HSV-Q^x resolves genotypes in specimens that were problematic for HSV-LC

Specimen type	HSV-LC			HSV-Qx			Discrepant analysis result (αHV-PCR)
	Cp	Tm	Result	HSV-1 (MaxRFU)	HSV-2 (MaxRFU)	Result
Throat	22.01	60.48	HSV	1,078	10	HSV-1	HSV-1
Vulva	28.05	60.22	HSV	1,151	10	HSV-1	HSV-1
Buttock	23.53	60.92	HSV	0	1,710	HSV-2	HSV-2
Buttock	23.44	62.98	HSV	0	1,484	HSV-2	HSV-2
Vagina	20.67	60.79	HSV	0	1,086	HSV-2	HSV-2
Unknown	28.88	60.73	HSV	15	1,552	HSV-2	HSV-2

With three of five false-positive results for HSV-Q^x displaying low MaxRFU values, and a false-negative result near the recommended cutoff for positivity, the distributions of MaxRFU values were plotted for each HSV target (Fig. 1A and B). For HSV-2, 99.3% of the results were classified as either negative or positive, with MaxRFU values of ≤49 and ≥800, respectively (Fig. 1B). For HSV-1, a larger number of results (n = 19; 6.9%) fell between these two categories of MaxRFU values (Fig. 1A). As such, a “gray zone” was implemented where any specimen falling between 50 and 799 MaxRFU would be retested by HSV-Q^x and submitted for confirmation using αHV-PCR. Following the implementation of HSV-Q^x and the processing of 1,043 specimens, 633 results were negative, 278 were HSV-1 positive, and 125 were HSV-2 positive. Four specimens (0.4%) had MaxRFU values falling into the gray zone (three HSV-1 with MaxRFU values of 158, 234, and 489 and one HSV-2 with a MaxRFU value of 382). αHV-PCR confirmed the HSV-2 and one of the HSV-1 results (MaxRFU of 489). These two had repeat HSV-Q^x values of ≥800 and were considered positive. The remaining two results could not be resolved by repeat processing or confirmed by αHV-PCR and therefore were considered indeterminate.
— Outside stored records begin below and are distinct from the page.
/-- **Reciprocal imaginary part of the flow**: `1/im gₜ(z) = 1/im z + ∫₀ᵗ 2/(im gₛ(z) |gₛ(z) - Wₛ|²) ds`
for `0 < im z` and `t < T_z` (chain rule for `y ↦ 1/y` along `ẏ = -2y/|z|²`). Rohde–Schramm
(2005), proof of Lemma 6.3, p. 904. [cite: RohdeSchramm2005, Lemma 6.3 (proof)] -/
theorem inv_im_map_eq_add_integral (hW : Continuous W) (hz : 0 < z.im) {t : ℝ≥0}
    (ht : (t : WithTop ℝ≥0) < swallowingTime W z) :
    ((map W t z).im)⁻¹ = (z.im)⁻¹ + ∫ s in (0 : ℝ)..t,
      2 / ((map W s.toNNReal z).im * Complex.normSq (map W s.toNNReal z - W s.toNNReal)) := by
  obtain ⟨g, hg⟩ := exists_isSolution_swallowingTime_holds hW (ne_driving_of_lt_swallowingTime ht)
  have ht' : (((t : ℝ).toNNReal : ℝ≥0) : WithTop ℝ≥0) < swallowingTime W z := by simpa using ht
  have hsub := Icc_subset_timeDomain ht'
  have hpos : ∀ s ∈ Icc (0 : ℝ) t, 0 < (g s).im := fun s hs ↦
    IsSolution.im_pos_holds hW hg hz s hs.1 (hsub hs).2
  obtain ⟨δ, hδ, hfar⟩ := hg.exists_le_norm_sub hW t.coe_nonneg ht'
  have hδ' : (0 : ℝ) < δ := hδ
  have hne : ∀ s ∈ Icc (0 : ℝ) t, g s - W s.toNNReal ≠ 0 := fun s hs ↦
    norm_pos_iff.1 (hδ'.trans_le (hfar s hs))
  -- `F s = 1 / im (g s)` and its derivative `F'`
  have hgim : ContinuousOn (fun s ↦ (g s).im) (Icc 0 t) :=
    continuous_im.comp_continuousOn (hg.continuousOn.mono hsub)
  have hcont : ContinuousOn (fun s ↦ ((g s).im)⁻¹) (Icc 0 t) := hgim.inv₀ fun s hs ↦ (hpos s hs).ne'
  have hderiv : ∀ s ∈ Ioo (0 : ℝ) t, HasDerivAt (fun u ↦ ((g u).im)⁻¹)
      (2 / ((g s).im * Complex.normSq (g s - W s.toNNReal))) s := by
    intro s hs
    have hsI : s ∈ Icc (0 : ℝ) t := ⟨hs.1.le, hs.2.le⟩
    have h1 : HasDerivAt (fun u ↦ (g u).im) (vectorField W s (g s)).im s :=
      imCLM.hasFDerivAt.comp_hasDerivAt s (hg.hasDerivAt hs.1 (hsub hsI).2)
    have h2 := h1.inv (hpos s hsI).ne'
    have hy : (g s).im ≠ 0 := (hpos s hsI).ne'
    have hN : Complex.normSq (g s - W s.toNNReal) ≠ 0 := (Complex.normSq_pos.2 (hne s hsI)).ne'
    have heq : -(vectorField W s (g s)).im / (g s).im ^ 2 =
        2 / ((g s).im * Complex.normSq (g s - W s.toNNReal)) := by
      rw [im_vectorField]
      field_simp
    rw [heq] at h2
    exact h2
  have hcont' : ContinuousOn (fun s ↦ 2 / ((g s).im * Complex.normSq (g s - W s.toNNReal)))
      (Icc 0 t) := by
    refine continuousOn_const.div (hgim.mul ?_) fun s hs ↦
      mul_ne_zero (hpos s hs).ne' (Complex.normSq_pos.2 (hne s hs)).ne'
    exact Complex.continuous_normSq.comp_continuousOn ((hg.continuousOn.mono hsub).sub
      ((continuous_ofReal.comp (hW.comp continuous_real_toNNReal)).continuousOn))
  have hFTC := intervalIntegral.integral_eq_sub_of_hasDerivAt_of_le (NNReal.coe_nonneg t) hcont
    hderiv (hcont'.intervalIntegrable_of_Icc (NNReal.coe_nonneg t))
  -- identify the integrand along `map`
  have hcongr : (∫ s in (0 : ℝ)..t,
      2 / ((map W s.toNNReal z).im * Complex.normSq (map W s.toNNReal z - W s.toNNReal))) =
      ∫ s in (0 : ℝ)..t, 2 / ((g s).im * Complex.normSq (g s - W s.toNNReal)) := by
    refine intervalIntegral.integral_congr fun s hs ↦ ?_
    rw [uIcc_of_le (NNReal.coe_nonneg t)] at hs
    have hsT : ((s.toNNReal : ℝ≥0) : WithTop ℝ≥0) < swallowingTime W z := (hsub hs).2
    simp only [map_eq_of_isSolution hW hg hsT, Real.coe_toNNReal _ hs.1]
  rw [hcongr, hFTC, map_eq_of_isSolution hW hg ht]
  simp only [hg.apply_zero]
  ring

/-! ### The frozen imaginary part -/

variable (W z) in
/-- The **frozen imaginary part** of the flow of `z`: `imFlowStop W z t = im gₜ(z)` for `t < T_z`,
and `0` from the swallowing time `T_z` on (for continuous `W` and `im z > 0` this is the continuous
extension: `im gₜ(z) ↓ 0` as `t ↑ T_z < ∞`). Rohde–Schramm (2005), proof of Lemma 6.3 (`yₜ`,
"`τ(ẑ)` is a.s. the time at which `u = log yₜ` hits `-∞`", p. 904). [cite: RohdeSchramm2005, Lemma 6.3 (proof)] -/
def imFlowStop (t : ℝ≥0) : ℝ :=
  if (t : WithTop ℝ≥0) < swallowingTime W z then (map W t z).im else 0

/-- Before the swallowing time the frozen imaginary part is `im gₜ(z)`. [folklore] -/
theorem imFlowStop_of_lt {t : ℝ≥0} (ht : (t : WithTop ℝ≥0) < swallowingTime W z) :
    imFlowStop W z t = (map W t z).im := if_pos ht

/-- From the swallowing time on the frozen imaginary part is `0`. [folklore] -/
theorem imFlowStop_of_not_lt {t : ℝ≥0} (ht : ¬ (t : WithTop ℝ≥0) < swallowingTime W z) :
    imFlowStop W z t = 0 := if_neg ht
In summary, HSV-Q^x is a relatively accurate method for the detection and differentiation of HSV from swabs obtained from anogenital, oral, and other anatomical sites. Swabs in UTM can be processed rapidly using this fully automated system, and HSV-Q^x has a lower cost per specimen ($22) compared to that of HSV-LC ($34). However, until an accurate assessment of the cutoff value for positivity can be established, testing of specimens with MaxRFU values falling between 50 and 799 should be repeated. A specimen with a repeat MaxRFU value of ≥800 can be considered positive, but a repeat result of <800 yields an indeterminate result unless confirmed by another method.